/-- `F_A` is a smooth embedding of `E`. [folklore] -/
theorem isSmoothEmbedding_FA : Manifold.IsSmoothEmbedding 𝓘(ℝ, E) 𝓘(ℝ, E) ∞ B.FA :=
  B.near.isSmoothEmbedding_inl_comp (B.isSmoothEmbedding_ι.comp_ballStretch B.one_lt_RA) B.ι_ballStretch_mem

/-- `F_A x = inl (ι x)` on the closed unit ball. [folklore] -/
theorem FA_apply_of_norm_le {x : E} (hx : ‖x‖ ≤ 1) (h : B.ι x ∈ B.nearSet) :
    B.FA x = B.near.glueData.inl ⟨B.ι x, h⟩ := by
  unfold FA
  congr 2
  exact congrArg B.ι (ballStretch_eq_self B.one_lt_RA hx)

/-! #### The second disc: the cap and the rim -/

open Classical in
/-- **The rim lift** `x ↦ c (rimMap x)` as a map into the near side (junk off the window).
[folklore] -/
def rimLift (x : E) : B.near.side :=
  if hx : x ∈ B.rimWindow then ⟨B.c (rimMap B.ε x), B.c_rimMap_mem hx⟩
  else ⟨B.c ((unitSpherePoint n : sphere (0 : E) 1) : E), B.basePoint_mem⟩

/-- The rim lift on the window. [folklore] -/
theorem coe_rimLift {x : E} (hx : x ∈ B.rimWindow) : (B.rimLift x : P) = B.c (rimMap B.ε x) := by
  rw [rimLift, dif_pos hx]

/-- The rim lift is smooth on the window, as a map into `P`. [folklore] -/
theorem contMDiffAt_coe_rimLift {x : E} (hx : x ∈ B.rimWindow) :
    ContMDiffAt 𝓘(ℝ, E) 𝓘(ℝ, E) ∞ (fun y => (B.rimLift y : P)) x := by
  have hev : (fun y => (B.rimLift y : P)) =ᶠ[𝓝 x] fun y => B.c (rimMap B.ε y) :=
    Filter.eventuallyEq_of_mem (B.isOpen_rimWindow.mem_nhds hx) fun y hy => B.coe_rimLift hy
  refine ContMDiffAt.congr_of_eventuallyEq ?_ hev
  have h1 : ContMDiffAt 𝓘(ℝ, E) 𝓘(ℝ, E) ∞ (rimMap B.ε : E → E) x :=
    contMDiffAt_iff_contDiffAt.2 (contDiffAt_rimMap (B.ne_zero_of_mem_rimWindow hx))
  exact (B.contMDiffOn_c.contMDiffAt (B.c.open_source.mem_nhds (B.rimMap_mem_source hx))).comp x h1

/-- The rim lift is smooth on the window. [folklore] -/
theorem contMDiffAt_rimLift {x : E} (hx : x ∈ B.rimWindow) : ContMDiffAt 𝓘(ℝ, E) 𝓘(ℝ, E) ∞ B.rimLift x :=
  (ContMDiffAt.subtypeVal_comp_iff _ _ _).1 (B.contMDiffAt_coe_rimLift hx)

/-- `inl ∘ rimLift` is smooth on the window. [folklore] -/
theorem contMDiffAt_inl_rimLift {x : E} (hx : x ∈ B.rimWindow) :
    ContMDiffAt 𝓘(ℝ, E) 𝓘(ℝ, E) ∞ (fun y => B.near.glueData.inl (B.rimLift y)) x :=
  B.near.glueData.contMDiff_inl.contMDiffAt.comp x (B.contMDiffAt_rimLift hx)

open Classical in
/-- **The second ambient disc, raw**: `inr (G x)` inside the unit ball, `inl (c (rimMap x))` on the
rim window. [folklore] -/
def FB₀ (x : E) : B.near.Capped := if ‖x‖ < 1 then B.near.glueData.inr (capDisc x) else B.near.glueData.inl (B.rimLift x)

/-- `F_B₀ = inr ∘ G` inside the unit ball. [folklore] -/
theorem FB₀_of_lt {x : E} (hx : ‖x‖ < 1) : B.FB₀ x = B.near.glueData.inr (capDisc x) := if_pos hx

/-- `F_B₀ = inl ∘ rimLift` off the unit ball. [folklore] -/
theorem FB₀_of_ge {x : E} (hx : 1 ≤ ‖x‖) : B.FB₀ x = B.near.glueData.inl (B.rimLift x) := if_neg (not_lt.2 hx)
* * *
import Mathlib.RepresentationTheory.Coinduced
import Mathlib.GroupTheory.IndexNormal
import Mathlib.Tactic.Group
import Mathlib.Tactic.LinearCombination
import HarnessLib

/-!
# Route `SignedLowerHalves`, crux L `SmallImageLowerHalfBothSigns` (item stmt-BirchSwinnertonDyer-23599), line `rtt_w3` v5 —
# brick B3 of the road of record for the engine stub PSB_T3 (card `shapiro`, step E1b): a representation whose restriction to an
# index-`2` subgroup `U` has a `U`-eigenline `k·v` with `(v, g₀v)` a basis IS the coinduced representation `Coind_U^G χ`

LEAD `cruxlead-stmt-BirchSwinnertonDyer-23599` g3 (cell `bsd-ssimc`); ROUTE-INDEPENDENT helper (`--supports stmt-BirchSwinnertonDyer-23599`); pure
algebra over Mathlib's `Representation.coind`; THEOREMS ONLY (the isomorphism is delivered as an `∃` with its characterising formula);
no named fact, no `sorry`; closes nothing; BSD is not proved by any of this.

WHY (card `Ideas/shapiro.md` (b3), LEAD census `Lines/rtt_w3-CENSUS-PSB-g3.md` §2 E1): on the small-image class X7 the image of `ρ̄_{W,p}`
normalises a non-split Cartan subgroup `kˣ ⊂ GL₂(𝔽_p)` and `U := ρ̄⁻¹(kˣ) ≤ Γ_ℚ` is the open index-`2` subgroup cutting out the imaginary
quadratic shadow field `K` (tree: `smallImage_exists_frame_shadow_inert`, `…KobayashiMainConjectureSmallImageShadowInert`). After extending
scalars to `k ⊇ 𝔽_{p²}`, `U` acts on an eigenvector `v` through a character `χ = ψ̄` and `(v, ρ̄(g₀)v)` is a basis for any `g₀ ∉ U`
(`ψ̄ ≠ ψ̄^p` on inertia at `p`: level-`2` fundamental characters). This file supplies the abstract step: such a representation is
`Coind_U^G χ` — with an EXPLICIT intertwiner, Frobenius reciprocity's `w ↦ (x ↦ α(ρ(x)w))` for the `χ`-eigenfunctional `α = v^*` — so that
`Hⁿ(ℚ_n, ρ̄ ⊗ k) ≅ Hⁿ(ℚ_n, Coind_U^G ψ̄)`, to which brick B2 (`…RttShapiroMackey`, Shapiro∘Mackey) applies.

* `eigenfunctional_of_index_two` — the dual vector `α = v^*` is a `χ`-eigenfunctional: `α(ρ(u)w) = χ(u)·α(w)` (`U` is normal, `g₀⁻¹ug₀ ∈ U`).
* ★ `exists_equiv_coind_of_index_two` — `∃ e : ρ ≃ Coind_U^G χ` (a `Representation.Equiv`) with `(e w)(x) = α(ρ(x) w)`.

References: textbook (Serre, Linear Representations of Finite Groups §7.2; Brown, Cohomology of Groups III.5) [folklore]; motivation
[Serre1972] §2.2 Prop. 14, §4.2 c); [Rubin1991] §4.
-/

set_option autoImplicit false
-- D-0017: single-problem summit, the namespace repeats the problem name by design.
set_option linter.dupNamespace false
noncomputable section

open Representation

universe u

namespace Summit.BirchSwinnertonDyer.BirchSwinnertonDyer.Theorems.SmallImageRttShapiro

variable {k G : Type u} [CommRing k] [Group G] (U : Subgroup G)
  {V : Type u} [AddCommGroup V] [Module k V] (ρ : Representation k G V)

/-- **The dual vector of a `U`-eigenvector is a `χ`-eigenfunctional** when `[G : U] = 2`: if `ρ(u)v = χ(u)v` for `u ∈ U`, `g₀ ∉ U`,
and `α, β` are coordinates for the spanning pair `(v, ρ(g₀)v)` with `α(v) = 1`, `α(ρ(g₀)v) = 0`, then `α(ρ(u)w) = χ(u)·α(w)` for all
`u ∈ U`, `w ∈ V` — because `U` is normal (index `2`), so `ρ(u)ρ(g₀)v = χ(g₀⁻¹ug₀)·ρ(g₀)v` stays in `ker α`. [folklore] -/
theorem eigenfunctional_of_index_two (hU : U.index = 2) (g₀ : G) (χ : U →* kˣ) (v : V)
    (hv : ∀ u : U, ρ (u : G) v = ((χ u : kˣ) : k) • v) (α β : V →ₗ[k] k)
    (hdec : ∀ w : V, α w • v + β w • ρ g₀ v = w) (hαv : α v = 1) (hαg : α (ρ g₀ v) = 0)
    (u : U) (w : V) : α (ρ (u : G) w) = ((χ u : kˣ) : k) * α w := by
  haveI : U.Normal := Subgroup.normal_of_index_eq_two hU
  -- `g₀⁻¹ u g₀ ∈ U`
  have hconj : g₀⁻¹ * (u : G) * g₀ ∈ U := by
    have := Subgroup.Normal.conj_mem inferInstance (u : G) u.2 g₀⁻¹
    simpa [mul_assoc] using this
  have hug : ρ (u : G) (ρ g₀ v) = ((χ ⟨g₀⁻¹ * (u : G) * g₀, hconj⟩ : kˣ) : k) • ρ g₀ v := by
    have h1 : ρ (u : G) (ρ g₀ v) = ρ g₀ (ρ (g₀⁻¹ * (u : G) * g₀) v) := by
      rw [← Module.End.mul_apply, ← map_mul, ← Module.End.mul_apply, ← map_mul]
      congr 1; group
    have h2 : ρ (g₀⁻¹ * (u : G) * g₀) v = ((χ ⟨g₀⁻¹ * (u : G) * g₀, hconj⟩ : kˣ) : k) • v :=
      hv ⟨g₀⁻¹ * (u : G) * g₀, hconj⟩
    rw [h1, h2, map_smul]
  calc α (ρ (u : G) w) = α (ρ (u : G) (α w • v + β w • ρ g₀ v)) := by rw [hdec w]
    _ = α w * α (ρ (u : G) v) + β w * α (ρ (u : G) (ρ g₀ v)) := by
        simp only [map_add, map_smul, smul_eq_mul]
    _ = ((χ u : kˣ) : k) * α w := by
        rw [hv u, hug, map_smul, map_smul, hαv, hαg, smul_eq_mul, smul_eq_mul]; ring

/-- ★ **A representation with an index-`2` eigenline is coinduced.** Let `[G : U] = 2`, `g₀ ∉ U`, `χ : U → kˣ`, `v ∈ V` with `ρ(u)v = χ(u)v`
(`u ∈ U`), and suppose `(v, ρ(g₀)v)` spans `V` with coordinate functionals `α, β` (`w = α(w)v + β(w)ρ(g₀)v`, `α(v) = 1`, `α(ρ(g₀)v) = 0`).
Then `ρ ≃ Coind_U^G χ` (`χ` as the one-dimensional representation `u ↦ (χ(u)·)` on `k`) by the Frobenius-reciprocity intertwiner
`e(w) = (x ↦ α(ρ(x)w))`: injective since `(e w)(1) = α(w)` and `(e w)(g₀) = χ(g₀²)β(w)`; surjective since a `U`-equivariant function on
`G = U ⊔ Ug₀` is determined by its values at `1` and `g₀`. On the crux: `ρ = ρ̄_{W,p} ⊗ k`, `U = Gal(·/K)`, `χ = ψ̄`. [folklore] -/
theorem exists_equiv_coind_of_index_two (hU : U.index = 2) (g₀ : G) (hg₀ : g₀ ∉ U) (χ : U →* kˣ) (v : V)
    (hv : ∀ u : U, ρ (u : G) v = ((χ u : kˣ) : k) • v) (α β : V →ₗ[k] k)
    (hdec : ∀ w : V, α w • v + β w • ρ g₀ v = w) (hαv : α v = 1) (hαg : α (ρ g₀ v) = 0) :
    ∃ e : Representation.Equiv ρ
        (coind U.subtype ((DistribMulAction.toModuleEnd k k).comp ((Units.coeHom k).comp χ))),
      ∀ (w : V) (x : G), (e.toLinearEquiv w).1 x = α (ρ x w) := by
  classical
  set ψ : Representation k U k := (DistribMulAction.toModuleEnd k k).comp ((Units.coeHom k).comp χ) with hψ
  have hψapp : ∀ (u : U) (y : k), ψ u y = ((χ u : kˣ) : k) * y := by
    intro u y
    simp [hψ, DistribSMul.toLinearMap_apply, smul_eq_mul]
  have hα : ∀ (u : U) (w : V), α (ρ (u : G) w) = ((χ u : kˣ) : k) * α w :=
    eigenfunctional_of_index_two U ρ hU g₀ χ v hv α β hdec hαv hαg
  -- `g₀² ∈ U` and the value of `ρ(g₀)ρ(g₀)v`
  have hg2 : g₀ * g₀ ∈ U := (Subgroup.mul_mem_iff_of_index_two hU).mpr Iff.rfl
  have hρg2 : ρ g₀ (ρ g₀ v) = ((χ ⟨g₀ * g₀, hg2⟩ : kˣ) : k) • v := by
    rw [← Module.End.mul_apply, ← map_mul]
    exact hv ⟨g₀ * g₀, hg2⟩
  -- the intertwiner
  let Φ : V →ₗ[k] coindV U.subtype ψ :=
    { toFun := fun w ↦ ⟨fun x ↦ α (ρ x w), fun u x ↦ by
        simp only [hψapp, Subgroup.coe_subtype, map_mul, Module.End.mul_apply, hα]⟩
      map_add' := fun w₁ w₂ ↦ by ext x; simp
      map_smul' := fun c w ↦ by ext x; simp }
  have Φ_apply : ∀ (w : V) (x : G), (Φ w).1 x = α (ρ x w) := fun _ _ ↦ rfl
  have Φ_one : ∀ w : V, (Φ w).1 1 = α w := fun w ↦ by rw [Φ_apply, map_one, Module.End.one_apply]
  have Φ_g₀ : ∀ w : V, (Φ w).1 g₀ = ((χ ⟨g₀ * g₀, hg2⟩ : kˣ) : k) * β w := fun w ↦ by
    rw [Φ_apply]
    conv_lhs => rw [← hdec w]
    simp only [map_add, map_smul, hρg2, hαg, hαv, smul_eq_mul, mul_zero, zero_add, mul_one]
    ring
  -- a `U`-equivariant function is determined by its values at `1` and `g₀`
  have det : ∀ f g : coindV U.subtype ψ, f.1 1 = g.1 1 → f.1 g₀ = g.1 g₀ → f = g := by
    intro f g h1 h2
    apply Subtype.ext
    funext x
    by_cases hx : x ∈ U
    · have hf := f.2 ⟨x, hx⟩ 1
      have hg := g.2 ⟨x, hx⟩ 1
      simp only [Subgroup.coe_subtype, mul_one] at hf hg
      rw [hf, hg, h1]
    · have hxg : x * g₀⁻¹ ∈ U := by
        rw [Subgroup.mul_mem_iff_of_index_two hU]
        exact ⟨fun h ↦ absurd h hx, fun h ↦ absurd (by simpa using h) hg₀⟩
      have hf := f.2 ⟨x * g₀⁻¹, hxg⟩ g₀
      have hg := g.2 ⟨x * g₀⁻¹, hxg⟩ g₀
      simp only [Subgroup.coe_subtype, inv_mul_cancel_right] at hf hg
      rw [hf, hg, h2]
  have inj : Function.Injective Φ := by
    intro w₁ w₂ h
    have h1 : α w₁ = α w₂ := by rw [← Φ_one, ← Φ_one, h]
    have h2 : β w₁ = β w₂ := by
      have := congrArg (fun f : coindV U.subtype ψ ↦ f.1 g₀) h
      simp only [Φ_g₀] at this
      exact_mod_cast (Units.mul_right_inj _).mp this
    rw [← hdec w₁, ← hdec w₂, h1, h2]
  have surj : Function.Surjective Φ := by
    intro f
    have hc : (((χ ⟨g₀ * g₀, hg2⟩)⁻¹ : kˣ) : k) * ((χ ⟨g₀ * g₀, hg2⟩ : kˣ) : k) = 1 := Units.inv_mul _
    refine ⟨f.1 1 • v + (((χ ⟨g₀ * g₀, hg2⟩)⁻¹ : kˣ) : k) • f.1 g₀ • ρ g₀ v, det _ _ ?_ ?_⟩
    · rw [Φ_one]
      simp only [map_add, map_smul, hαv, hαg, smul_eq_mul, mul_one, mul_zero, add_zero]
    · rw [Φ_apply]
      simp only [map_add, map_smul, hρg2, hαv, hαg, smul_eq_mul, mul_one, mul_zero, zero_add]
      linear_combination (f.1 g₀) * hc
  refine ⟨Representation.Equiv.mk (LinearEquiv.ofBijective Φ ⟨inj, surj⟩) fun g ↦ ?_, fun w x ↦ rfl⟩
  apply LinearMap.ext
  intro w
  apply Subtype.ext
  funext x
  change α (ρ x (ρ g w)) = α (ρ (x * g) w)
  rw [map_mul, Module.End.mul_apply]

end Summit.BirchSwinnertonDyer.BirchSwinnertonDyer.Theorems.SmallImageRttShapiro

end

## Problem to work on:
Counting only lines above that contain the string "brick", report how many there are and write nothing further.

## Finished exercise:
2